There’s about 400 mg of bioavailable calcium in one cup of stinging nettle infusion whereas cow dairy calcium molecules are large and difficult to absorb which is why the USDA says we need so much of it – because you will never get all 1200 mg from 4 glasses of milk, you’ll likely absorb about 300. Plant and other calcium sources (like fish bones) are more easily absorbed. Nettle also has a ton of other nutrients. Comfrey is the only plant with B12.
Elderberry syrup isn’t “syrupy” at all. it’s very liquid. I take one cup of dried berries and let them simmer in 5 cups of water for 45 -60 minutes COVERED to neutralize the toxins in the berries and get all the medicine out. If you don’t cover it, the water will all evaporate away and you wasted your time. I use 5 cups to account for some evaporation and I’m left with about 1 quart of the liquid. Then I use a good strong wooden spoon as a masher and squash the berries in the liquid to get all the good stuff out but you don’t have to go crazy doing this. It’s just something I do. Then strain the berries and seeds through a wire mesh strainer into a bowl. Wear rubber gloves unless you want purple hands and when it’s just cool enough, squeeze the liquid out of the wet berries. Put the liquid back in the empty pan and heat enough to add a little honey to your taste and melt it. I don’t use much; I don’t care if it’s very sweet. I use just enough to take the bitter out. Compost the berry mash; the seeds are toxic if chewed but swallowing a few won’t hurt you as they’ll pass through and digestive juices neutralize the toxins. But you want to avoid a lot of berry seeds in general such as elderberry or poke. You can swallow one or two of either but you don’t want to be eating more or crushing those seeds in your mouth. Store in jars and refrigerate. Mine lasts months if I put it in a good cold spot – not the door. I tend to put some in a jar in the freezer and some on the fridge to prevent any possibility of mold forming because it may have been there too long and allows to warm and then cool as the door opens and closes. That’s why I keep it in one of the coldest spots in the fridge. I just drink a sip every day or take a teaspoon of it. If you get sick you can take a teaspoon several times a day to help keep the viruses from spreading and making it worse.

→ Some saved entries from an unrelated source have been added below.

import Summits.CriticalPhenomena.PercolationContinuityZ3.Theorems.Transplant.FKConnectivityAllQForestAdjacentDenseSeparator
import Summits.CriticalPhenomena.PercolationContinuityZ3.Theorems.Transplant.FKConnectivityAllQForestAdjacentTriangleSeparator
import HarnessLib

/-!
# Gluing a side onto a configuration whose trace on a three-point separator has rank at most one

builds on p205010 (kernel theorem, internal audit signed; external expert review pending).  No definitions, no named facts, no sorries;
standard axioms.

Tools for the RESIDUAL analysis of the square-free adjacent forest node across a three-point separator `S = {a, b, c}` (memo
bschramm/FROM-fk-1-g20-SEPARATOR-EXCHANGE.md §3: one step below density every trace that occurs in a residual colouring is discrete
or joins exactly one pair of `S`).  `U` is a configuration meeting the side `V₂` only inside `S` (a side together with gadget pairs),
`Z` a configuration with pairs on `V₂`.
* `trace_eq_single` — if `Z` joins `a` to `c` and neither `a, b` nor `b, c`, then `Z` has the same trace on `S` as the single pair `{ac}`.
* **`isForestCfg_union_of_rank_le_one`** — GLUING LEMMA: if `Z ∈ Fo` does not join `a, b`, and for each of the two other pairs `xy`
  that `Z` might join the configuration `U ∪ {xy}` is a forest, then `U ∪ Z ∈ Fo` (exchange `…ForestSeparatorExchange` against the
  canonical one-pair representative of the trace, or free gluing `isForestCfg_union_of_sep` when the trace is discrete).
* `not_reachable_inter_of_mem` — a pair of a forest lying outside `E` is not doubled by a join inside `X ∩ E`.
[cite: Grimmett2006, §1.5 (p. 13); §3.8 (pp. 61–62); §4.2 Lemma (4.13)]
-/

noncomputable section

namespace Summit.CriticalPhenomena.PercolationContinuityZ3.Theorems

namespace FK

open Set SimpleGraph Literature.Probability.LatticeModels Literature.Probability.Percolation
open scoped Classical

variable {V : Type*} [Fintype V]

section GlueRankOne

variable {V₂ : Set V} {a b c : V}

omit [Fintype V] in
/-- **A rank-one trace is the trace of one pair**: if `Z` joins `a` to `c` but neither `a` to `b` nor `b` to `c`, then on
`S = {a, b, c}` it has the same trace as the single pair `{ac}`. [cite: Grimmett2006, §1.5 (p. 13)] -/
theorem trace_eq_single (hab : a ≠ b) (hac : a ≠ c) (hbc : b ≠ c) {Z : BondConfig V}
    (hZac : (openGraph Z).Reachable a c) (hZab : ¬ (openGraph Z).Reachable a b) (hZbc : ¬ (openGraph Z).Reachable b c) :
    ∀ x ∈ ({a, b, c} : Set V), ∀ y' ∈ ({a, b, c} : Set V),
      (openGraph ({s(a, c)} : BondConfig V)).Reachable x y' ↔ (openGraph Z).Reachable x y' := by
  have rac : (openGraph ({s(a, c)} : BondConfig V)).Reachable a c := reachable_of_mem hac rfl
  have nab : ¬ (openGraph ({s(a, c)} : BondConfig V)).Reachable a b := not_reachable_single (Or.inl rfl) hab.symm hbc
  have ncb : ¬ (openGraph ({s(a, c)} : BondConfig V)).Reachable c b := not_reachable_single (Or.inr rfl) hab.symm hbc
  intro x hx y' hy'
  simp only [mem_insert_iff, mem_singleton_iff] at hx hy'
  rcases hx with rfl | rfl | rfl <;> rcases hy' with rfl | rfl | rfl
  · exact ⟨fun _ => Reachable.refl _, fun _ => Reachable.refl _⟩
  · exact ⟨fun h => absurd h nab, fun h => absurd h hZab⟩
  · exact ⟨fun _ => hZac, fun _ => rac⟩
  · exact ⟨fun h => absurd h.symm nab, fun h => absurd h.symm hZab⟩
  · exact ⟨fun _ => Reachable.refl _, fun _ => Reachable.refl _⟩
  · exact ⟨fun h => absurd h.symm ncb, fun h => absurd h hZbc⟩
  · exact ⟨fun _ => hZac.symm, fun _ => rac.symm⟩
  · exact ⟨fun h => absurd h ncb, fun h => absurd h.symm hZbc⟩
  · exact ⟨fun _ => Reachable.refl _, fun _ => Reachable.refl _⟩

/-- Exchange against the canonical pair: if `U ∪ {ac} ∈ Fo` and the forest `Z` (pairs on `V₂`, `U` meeting `V₂` only in `S`) has the
trace of `{ac}` on `S`, then `U ∪ Z ∈ Fo`. [cite: Grimmett2006, §4.2 Lemma (4.13); §3.8 (pp. 61–62)] -/
theorem isForestCfg_union_of_trace_single (hab : a ≠ b) (hac : a ≠ c) (hbc : b ≠ c) {U Z : BondConfig V}
    (hU : ∀ e ∈ U, ∀ z ∈ e, z ∈ V₂ → z ∈ ({a, b, c} : Set V)) (hZ : ∀ e ∈ Z, ∀ z ∈ e, z ∈ V₂) (hUZ : Disjoint U Z)
    (hacU : s(a, c) ∉ U) (hUF : IsForestCfg (insert s(a, c) U)) (hZF : IsForestCfg Z)
    (hZac : (openGraph Z).Reachable a c) (hZab : ¬ (openGraph Z).Reachable a b) (hZbc : ¬ (openGraph Z).Reachable b c) :
    IsForestCfg (U ∪ Z) := by
  have hU' : ∀ e ∈ U, ∀ z ∈ e, z ∈ {z : V | z ∈ V₂ → z ∈ ({a, b, c} : Set V)} := fun e he z hz => hU e he z hz
  have hP : ∀ e ∈ ({s(a, c)} : BondConfig V), ∀ z ∈ e, z ∈ {z : V | z ∈ V₂ → z ∈ ({a, b, c} : Set V)} → z ∈ ({a, b, c} : Set V) := by
    intro e he z hz _
    rw [mem_singleton_iff.1 he] at hz
    rcases Sym2.mem_iff.1 hz with rfl | rfl
    · exact mem_insert _ _
    · exact mem_insert_of_mem _ (mem_insert_of_mem _ rfl)
  have hZ' : ∀ e ∈ Z, ∀ z ∈ e, z ∈ {z : V | z ∈ V₂ → z ∈ ({a, b, c} : Set V)} → z ∈ ({a, b, c} : Set V) :=
    fun e he z hz hzX => hzX (hZ e he z hz)
  have hF : IsForestCfg (U ∪ {s(a, c)}) := by rw [union_singleton]; exact hUF
  exact isForestCfg_union_exchange (W := ({a, b, c} : Set V)) hU' hP hZ' (trace_eq_single hab hac hbc hZac hZab hZbc)
    (disjoint_singleton_right.2 hacU) hUZ hF hZF

/-- **Gluing lemma for a side of rank at most one.**  `U` meets `V₂` only in `S = {a, b, c}`, `Z ∈ Fo` has its pairs on `V₂` and none
inside `S`, `U ∩ Z = ∅`, `U ∈ Fo`, and `Z` does NOT join `a` to `b`.  If `U ∪ {ac} ∈ Fo` whenever `Z` joins `a, c`, and `U ∪ {bc} ∈ Fo`
whenever `Z` joins `b, c`, then `U ∪ Z ∈ Fo`: the trace of `Z` is discrete (free gluing) or a single pair (exchange against that pair).
[cite: Grimmett2006, §1.5 (p. 13); §3.8 (pp. 61–62); §4.2 Lemma (4.13)] -/
theorem isForestCfg_union_of_rank_le_one (hab : a ≠ b) (hac : a ≠ c) (hbc : b ≠ c) {U Z : BondConfig V}
    (hU : ∀ e ∈ U, ∀ z ∈ e, z ∈ V₂ → z ∈ ({a, b, c} : Set V)) (hZ : ∀ e ∈ Z, ∀ z ∈ e, z ∈ V₂) (hUZ : Disjoint U Z)
    (hZab' : s(a, b) ∉ Z) (hZac' : s(a, c) ∉ Z) (hZbc' : s(b, c) ∉ Z) (hUF : IsForestCfg U) (hZF : IsForestCfg Z)
    (hnab : ¬ (openGraph Z).Reachable a b)
    (hcase_ac : (openGraph Z).Reachable a c → s(a, c) ∉ U ∧ IsForestCfg (insert s(a, c) U))
    (hcase_bc : (openGraph Z).Reachable b c → s(b, c) ∉ U ∧ IsForestCfg (insert s(b, c) U)) :
    IsForestCfg (U ∪ Z) := by
  by_cases hZac : (openGraph Z).Reachable a c
  · by_cases hZbc : (openGraph Z).Reachable b c
    · exact absurd (hZac.trans hZbc.symm) hnab
    · obtain ⟨hacU, hF⟩ := hcase_ac hZac
      exact isForestCfg_union_of_trace_single hab hac hbc hU hZ hUZ hacU hF hZF hZac hnab hZbc
  · by_cases hZbc : (openGraph Z).Reachable b c
    · -- exchange against `{bc}`: relabel `(a, b, c) ↦ (b, a, c)`
      obtain ⟨hbcU, hF⟩ := hcase_bc hZbc
      have hperm : ({b, a, c} : Set V) = {a, b, c} := (triple_perm a b c).1
      have hU' : ∀ e ∈ U, ∀ z ∈ e, z ∈ V₂ → z ∈ ({b, a, c} : Set V) := by rw [hperm]; exact hU
      exact isForestCfg_union_of_trace_single hab.symm hbc hac hU' hZ hUZ hbcU hF hZF hZbc (fun h => hnab h.symm) hZac
    · -- discrete trace: free gluing
      refine isForestCfg_union_of_sep hab hac hbc hU hZ hUZ hZab' hZac' hUF hZF fun x hx y' hy' hxy => ?_
      simp only [mem_insert_iff, mem_singleton_iff] at hx hy'
      rcases hx with rfl | rfl | rfl <;> rcases hy' with rfl | rfl | rfl
      · rfl
      · exact absurd hxy hnab
      · exact absurd hxy hZac
      · exact absurd hxy.symm hnab
      · rfl
      · exact absurd hxy hZbc
      · exact absurd hxy.symm hZac
      · exact absurd hxy.symm hZbc
      · rfl

omit [Fintype V] in
/-- **A pair of a forest is not doubled inside a part avoiding it**: if `X ∈ Fo`, `s(x, y') ∈ X`, `s(x, y') ∉ E`, then `x, y'` are not
joined in `X ∩ E`. [cite: Grimmett2006, §1.5 (p. 13)] -/
theorem not_reachable_inter_of_mem {X : BondConfig V} {E : Set (Sym2 V)} {x y' : V} (hX : IsForestCfg X) (hne : x ≠ y')
    (hg : s(x, y') ∈ X) (hgE : s(x, y') ∉ E) : ¬ (openGraph (X ∩ E)).Reachable x y' :=
  not_reachable_of_disjoint_join hX inter_subset_left (singleton_subset_iff.2 hg)
    (disjoint_singleton_right.2 fun h => hgE h.2) hne (reachable_of_mem hne rfl)

end GlueRankOne

end FK

end Summit.CriticalPhenomena.PercolationContinuityZ3.Theorems

end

You can also take that syrup and make gummies but I haven’t ever done that. I think it’s because then I’m not sure how much of a dose I’m getting because there are other ingredients and I haven’t done the math. But they could be useful if you are traveling or away from home a lot.
Hope that helps! There’s so much love on this earth to help us from birth to death. I’m not sure how we got so far away from it.